• **WORK TO COMPLETE**: The data below must be returned in full and exactly.
# # # # # # #
import Mathlib
import HarnessLib
import Literature.Combinatorics.Additive.Pollard
import Literature.Combinatorics.Additive.Vosper
import Literature.Combinatorics.Additive.GrynkiewiczPollardRep
import Literature.Combinatorics.Additive.PollardEqualityModP
import Literature.Combinatorics.Additive.PollardEqualityModPProgression

/-!
# Equality in Pollard's theorem (Nazarewicz–O'Brien–O'Neill–Staples 2007), III: Theorem 3

Topic: `Literature/Combinatorics/Additive`.  E. Nazarewicz, M. O'Brien, M. O'Neill, C. Staples,
*Equality in Pollard's theorem on set addition of congruence classes*, Acta Arith. 127 (2007) 1–15
(held `paper:doi-10-4064-aa127-1-1`), **Theorem 3** (p. 2 and p. 7):

«Let `p` be a prime number.  For `2 ≤ t ≤ min{|A|, |B|}`, the pair `(A, B)` of non-empty subsets of
`ℤ_p` is `t`-critical if and only if at least one of the following conditions holds:
(i) `min{|A|, |B|} = t`, (ii) `|A| + |B| ≥ p + t`, (iii) `|A| = |B| = t + 1` and `B = g − A` for some
`g ∈ ℤ_p`, (iv) `A` and `B` are arithmetic progressions with the same common difference.»

Here `(A,B)` is `t`-critical when equality holds in Pollard's theorem:
`N_1 + ⋯ + N_t = Σ_x min(t, r_{A,B}(x)) = t · min(p, |A| + |B| − t)` (tree: `pollard`).
Main statements: `PollardEquality.nazarewicz2007_thm3` (the printed iff) and
`PollardEquality.nazarewicz2007_thm3_inverse` (the structural direction under `|A| + |B| < p + t`,
`min > t`).

## Proof organisation (and deviations from print)

The printed proof (§3, pp. 7–14) takes a minimal counterexample (minimal `t`, then `|A+B|` minimal,
`|A|+|B|` maximal, `|B|` minimal) and runs four steps on the sizes `|B(e)|` of the `e`-transforms
`B(e) = B ∩ (A − e)`.  We prove the same statement by strong induction on `|B|`, organised through the
complement duality and the level-`t` dual pair of `PollardEqualityModP.lean`:

* CASE A (an `e` with `t < |B(e)| < |B|`; printed Step 1): the transform `(A(e), B(e))` is `t`-critical
  (printed Lemma 7), so by induction it is a pair of progressions with a common difference `d`; then the
  `t`-popular set `{r_{A,B} ≥ t} = {r_{A(e),B(e)} ≥ t}` is a progression of `|A|+|B|+1−2t` terms, its
  complement `D` is a progression, the dual pair `(D, −A)` is `t`-critical (`dual_pair_critical`), and
  printed LEMMA 1 (`isAP_of_critical_of_isAP`) applied twice gives that `A`, then `B`, are progressions
  with difference `d` (`isAP_of_etransform_isAP`).  DEVIATION: the printed Step 1 instead excludes such
  `e` by extremality.
* CASE B (an `e` with `0 < |B(e)| < t`; printed Step 2, pp. 8–10): for the `(|B|−t)`-critical complement
  pair `(Aᶜ, B)` (`critical_compl_left`) the same `e` has `|B| − t < |B ∩ (Aᶜ − e)| < |B|`, i.e. falls
  under Case A.  DEVIATION: replaces the printed analysis of `(A'_e, B')` and of the progressions
  `X, Y` on pp. 9–10.
* CASE C (every `|B(e)| ∈ {0, t, |B|}`; printed Steps 3–4, pp. 10–12, followed as printed): with
  `E' = {e : B + e ⊆ A}` and `E(b) = {e ∈ A − b : B + e ⊄ A}`, Vosper gives `|E(b)| ≥ |B|` unless
  `|E'| = 1` and `|A| = |B|`; normalising `|A ∩ B| = t`, the criterion (5) and the `t`-critical transforms
  at `e ∈ E(b*)` give `A' + B' ⊆ ⋂_{b ∈ I} (b + A)`, and Lemma 8 makes `A` a progression
  (`isAP_of_rigid`).  The SPECIAL CASE `|E'| = 1`, `|A| = |B|` (pp. 12–14), i.e. `A = e₀ + B`: for
  `2|B| < p` the printed argument ((7): `|B| > 2t`; `A', B'` are not progressions with a common
  difference; `|⋂_{e ∈ E(b*)} (B + e)| ≤ 1`; Lemma 8) is followed (`isAP_of_rigid_self_small`); for
  `2|B| > p` we DEVIATE: instead of the printed appeal to the Hamidoune–Rødseth theorem and the run
  analysis on pp. 13–14 we pass to the pair of complements `(Bᶜ, Bᶜ)`, which is
  `(p + t − 2|B|)`-critical (`critical_compl_compl`) and falls under the first sub-case.
* The endpoint cases `min(|A|,|B|) = t + 1` (printed Lemmas 3–4, Corollary 1) and
  `|A| + |B| = p + t − 1` (printed Lemma 5) are `endpoint_card_succ` / `endpoint_card_add` of part I.

## References
* E. Nazarewicz, M. O'Brien, M. O'Neill, C. Staples, Acta Arith. 127 (2007) 1–15, Theorem 3 and its
  proof, §3 [cite: NazarewiczEtAl2007, Thm 3].
* J. M. Pollard, J. London Math. Soc. (2) 8 (1974) 460–462 [cite: Pollard1974, Thm 1].
* A. G. Vosper, J. London Math. Soc. 31 (1956) 200–205 [cite: Vosper1956, main theorem].
-/

namespace Literature.Combinatorics.Additive

namespace PollardEquality

open Finset Pollard Grynkiewicz
open scoped Pointwise

section ZModP

variable {p : ℕ} [hp : Fact p.Prime]

/-! ### Case A: transfer from the `e`-transform -/

/-- Indices of a progression with nonzero difference are recovered below `p`. [folklore] -/
private theorem nat_eq_of_natCast_mul_eq {d : ZMod p} (hd : d ≠ 0) {i j : ℕ} (hi : i < p) (hj : j < p)
    (h : (i : ZMod p) * d = (j : ZMod p) * d) : i = j := by
  have h1 : (i : ZMod p) = (j : ZMod p) := mul_right_cancel₀ hd h
  have h2 := congrArg ZMod.val h1
  rwa [ZMod.val_natCast, ZMod.val_natCast, Nat.mod_eq_of_lt hi, Nat.mod_eq_of_lt hj] at h2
# # # # # # #
• **RESPONSE TO THE EXERCISE**:
import Mathlib
import HarnessLib
import Literature.Combinatorics.Additive.Pollard
import Literature.Combinatorics.Additive.Vosper
import Literature.Combinatorics.Additive.GrynkiewiczPollardRep
import Literature.Combinatorics.Additive.PollardEqualityModP
import Literature.Combinatorics.Additive.PollardEqualityModPProgression

/-!
# Equality in Pollard's theorem (Nazarewicz–O'Brien–O'Neill–Staples 2007), III: Theorem 3

Topic: `Literature/Combinatorics/Additive`.  E. Nazarewicz, M. O'Brien, M. O'Neill, C. Staples,
*Equality in Pollard's theorem on set addition of congruence classes*, Acta Arith. 127 (2007) 1–15
(held `paper:doi-10-4064-aa127-1-1`), **Theorem 3** (p. 2 and p. 7):

«Let `p` be a prime number.  For `2 ≤ t ≤ min{|A|, |B|}`, the pair `(A, B)` of non-empty subsets of
`ℤ_p` is `t`-critical if and only if at least one of the following conditions holds:
(i) `min{|A|, |B|} = t`, (ii) `|A| + |B| ≥ p + t`, (iii) `|A| = |B| = t + 1` and `B = g − A` for some
`g ∈ ℤ_p`, (iv) `A` and `B` are arithmetic progressions with the same common difference.»

Here `(A,B)` is `t`-critical when equality holds in Pollard's theorem:
`N_1 + ⋯ + N_t = Σ_x min(t, r_{A,B}(x)) = t · min(p, |A| + |B| − t)` (tree: `pollard`).
Main statements: `PollardEquality.nazarewicz2007_thm3` (the printed iff) and
`PollardEquality.nazarewicz2007_thm3_inverse` (the structural direction under `|A| + |B| < p + t`,
`min > t`).

## Proof organisation (and deviations from print)

The printed proof (§3, pp. 7–14) takes a minimal counterexample (minimal `t`, then `|A+B|` minimal,
`|A|+|B|` maximal, `|B|` minimal) and runs four steps on the sizes `|B(e)|` of the `e`-transforms
`B(e) = B ∩ (A − e)`.  We prove the same statement by strong induction on `|B|`, organised through the
complement duality and the level-`t` dual pair of `PollardEqualityModP.lean`:

* CASE A (an `e` with `t < |B(e)| < |B|`; printed Step 1): the transform `(A(e), B(e))` is `t`-critical
  (printed Lemma 7), so by induction it is a pair of progressions with a common difference `d`; then the
  `t`-popular set `{r_{A,B} ≥ t} = {r_{A(e),B(e)} ≥ t}` is a progression of `|A|+|B|+1−2t` terms, its
  complement `D` is a progression, the dual pair `(D, −A)` is `t`-critical (`dual_pair_critical`), and
  printed LEMMA 1 (`isAP_of_critical_of_isAP`) applied twice gives that `A`, then `B`, are progressions
  with difference `d` (`isAP_of_etransform_isAP`).  DEVIATION: the printed Step 1 instead excludes such
  `e` by extremality.
* CASE B (an `e` with `0 < |B(e)| < t`; printed Step 2, pp. 8–10): for the `(|B|−t)`-critical complement
  pair `(Aᶜ, B)` (`critical_compl_left`) the same `e` has `|B| − t < |B ∩ (Aᶜ − e)| < |B|`, i.e. falls
  under Case A.  DEVIATION: replaces the printed analysis of `(A'_e, B')` and of the progressions
  `X, Y` on pp. 9–10.
* CASE C (every `|B(e)| ∈ {0, t, |B|}`; printed Steps 3–4, pp. 10–12, followed as printed): with
  `E' = {e : B + e ⊆ A}` and `E(b) = {e ∈ A − b : B + e ⊄ A}`, Vosper gives `|E(b)| ≥ |B|` unless
  `|E'| = 1` and `|A| = |B|`; normalising `|A ∩ B| = t`, the criterion (5) and the `t`-critical transforms
  at `e ∈ E(b*)` give `A' + B' ⊆ ⋂_{b ∈ I} (b + A)`, and Lemma 8 makes `A` a progression
  (`isAP_of_rigid`).  The SPECIAL CASE `|E'| = 1`, `|A| = |B|` (pp. 12–14), i.e. `A = e₀ + B`: for
  `2|B| < p` the printed argument ((7): `|B| > 2t`; `A', B'` are not progressions with a common
  difference; `|⋂_{e ∈ E(b*)} (B + e)| ≤ 1`; Lemma 8) is followed (`isAP_of_rigid_self_small`); for
  `2|B| > p` we DEVIATE: instead of the printed appeal to the Hamidoune–Rødseth theorem and the run
  analysis on pp. 13–14 we pass to the pair of complements `(Bᶜ, Bᶜ)`, which is
  `(p + t − 2|B|)`-critical (`critical_compl_compl`) and falls under the first sub-case.
* The endpoint cases `min(|A|,|B|) = t + 1` (printed Lemmas 3–4, Corollary 1) and
  `|A| + |B| = p + t − 1` (printed Lemma 5) are `endpoint_card_succ` / `endpoint_card_add` of part I.

## References
* E. Nazarewicz, M. O'Brien, M. O'Neill, C. Staples, Acta Arith. 127 (2007) 1–15, Theorem 3 and its
  proof, §3 [cite: NazarewiczEtAl2007, Thm 3].
* J. M. Pollard, J. London Math. Soc. (2) 8 (1974) 460–462 [cite: Pollard1974, Thm 1].
* A. G. Vosper, J. London Math. Soc. 31 (1956) 200–205 [cite: Vosper1956, main theorem].
-/

namespace Literature.Combinatorics.Additive

namespace PollardEquality

open Finset Pollard Grynkiewicz
open scoped Pointwise

section ZModP

variable {p : ℕ} [hp : Fact p.Prime]

/-! ### Case A: transfer from the `e`-transform -/

/-- Indices of a progression with nonzero difference are recovered below `p`. [folklore] -/
private theorem nat_eq_of_natCast_mul_eq {d : ZMod p} (hd : d ≠ 0) {i j : ℕ} (hi : i < p) (hj : j < p)
    (h : (i : ZMod p) * d = (j : ZMod p) * d) : i = j := by
  have h1 : (i : ZMod p) = (j : ZMod p) := mul_right_cancel₀ hd h
  have h2 := congrArg ZMod.val h1
  rwa [ZMod.val_natCast, ZMod.val_natCast, Nat.mod_eq_of_lt hi, Nat.mod_eq_of_lt hj] at h2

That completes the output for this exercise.